Rita Cruz: “Saramago tinha coisas para dizer, para lá das que escrevia”
1-No ano do centenário de José Saramago, qual o principal legado do escritor?
R- Não tenho competências para analisar o legado de Saramago na literatura portuguesa e se fingir que as tenho vou cair no ridículo. Posso falar em mim, pessoalmente, no que ele deixou em mim. Antes de mais, um orgulho imenso por ser nosso Nobel alguém com a escrita humana de Saramago. Quando lhe foi atribuído o prémio, eu estava em Bradford, na Inglaterra, e soube-o sentada numa sala de computadores. Posso confessar, se não me levarem a mal, que esse discurso foi a primeira obra que li dele. Comovi-me até às lágrimas, naquele espaço impessoal de luzes brancas e paredes despidas. Um ano e pouco depois, aterrei em Bogotá, na Colômbia, para cumprir uma missão de acompanhamento a defensores de Direitos Humanos, e nesse mesmo dia Saramago ia dar uma conferência num enorme anfiteatro. Não pude ir, porque não havia bilhetes: o anfiteatro estava cheio, uma multidão do outro lado do mundo, para o ouvir. Porque Saramago tinha coisas para dizer, para lá das que escrevia. Quem tinha conseguido bilhete, agarrava-se a ele e exibia, com a satisfação pecaminosa da inveja alheia. E foi então, na Colômbia, que li Saramago pela primeira vez. De certa forma, descobri o homem antes do escritor. E quando o li, confirmei o humanismo e maravilhei-me com o que terá sido outra marca que deixou em mim: acredito que, em algumas obras, Saramago não sabia o fim das histórias. Lançava-se a descobrir o que um “e se” lhe contaria a ele também. E creio que talvez às vezes julgasse que ia ser assim e depois descobria que ia ser assado. Quando eu, leitora, me surpreendia, fiquei sempre com a sensação de que ele se tinha surpreendido também. Pode ser que esteja errada, e que não tenha sido assim o seu processo de escrita. Seja como for, esta percepção que me ficou dos seus livros marcou-me e guiou-me.

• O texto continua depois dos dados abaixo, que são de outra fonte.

/-- [folklore] **THE MIXED PRODUCT THEOREM**: a strip-regular one-momentum factor against the two-momentum kernel of a jointly strip-regular symbol
(`κ > 0`): `Σ'_{w ∈ ℤ^{d+1}} K[A](x − w) · K₂[V](w, y) = K₂[(p,q) ↦ A(p) V(p,q)](x, y)` — the outer-leg composition of S3-L1's sandwich. -/
theorem tsum_latticeKernel_mul_latticeKernel₂ (hA : StripRegular A κ MA) (hV : StripRegular (joint V) κ MV) (hκ : 0 < κ)
    (x y : Fin (d + 1) → ℤ) :
    ∑' w, latticeKernel A (x - w) * latticeKernel₂ V w y = latticeKernel₂ (fun p q => A p * V p q) x y := by
  have e1 : ∀ w, latticeKernel₂ V w y = latticeKernel (fun p => latticeKernel (V p) y) w := fun w => (latticeKernel_pkernel_eq hV hκ.le w y).symm
  simp_rw [e1]
  rw [tsum_latticeKernel_mul₀ (hA.of_le hκ.le) (stripRegular_pkernel hV hκ.le y) le_rfl (summable_norm_latticeKernel_pkernel hV hκ y) x,
    latticeKernel₂_eq_iterated (stripRegular_joint_mul_left hA hV hκ.le) hκ.le x y, pkernel_mul_left]

/-- [folklore] summability of the mixed summand. -/
theorem summable_latticeKernel_mul_latticeKernel₂ (hA : StripRegular A κ MA) (hV : StripRegular (joint V) κ MV) (hκ : 0 < κ)
    (x y : Fin (d + 1) → ℤ) :
    Summable fun w => latticeKernel A (x - w) * latticeKernel₂ V w y := by
  have e1 : ∀ w, latticeKernel₂ V w y = latticeKernel (fun p => latticeKernel (V p) y) w := fun w => (latticeKernel_pkernel_eq hV hκ.le w y).symm
  simp_rw [e1]
  exact summable_latticeKernel_mul₀ (hA.of_le hκ.le) le_rfl (summable_norm_latticeKernel_pkernel hV hκ y) x

end Mixed

end Summit.QuantumFields.BalabanUV.Beta.GAN24.LatticeKernelConvolutionTwo

end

2-Qual é o seu livro preferido escrito pelo nosso Nobel?
R-A ser tremendamente injusta com a sua obra, mas porque as preferências verdadeiras cabem ao coração e não à mente, selecciono A Caverna.
3-Razões dessa escolha?
R-A Caverna foi a minha descoberta de Saramago. Impressionou-me a humanidade da sua escrita, a simplicidade e maestria com que descodificava as injustiças deste mundo, e como trabalhava o real e o fantasioso sem nunca, como leitora, me perder. Foi precisamente na Caverna que o imaginei a descobrir a história comigo, leitora, à medida que a escrevia, e que avaliava Sim, faz sentido, ou Não, por muito que queiramos, o mundo real não iria deixar que o final fosse assim, pueril e feliz. E nunca encontrei uma mais brilhante descrição do absurdo dos nossos tempos do que aquela distopia de um mundo enfiado num centro comercial.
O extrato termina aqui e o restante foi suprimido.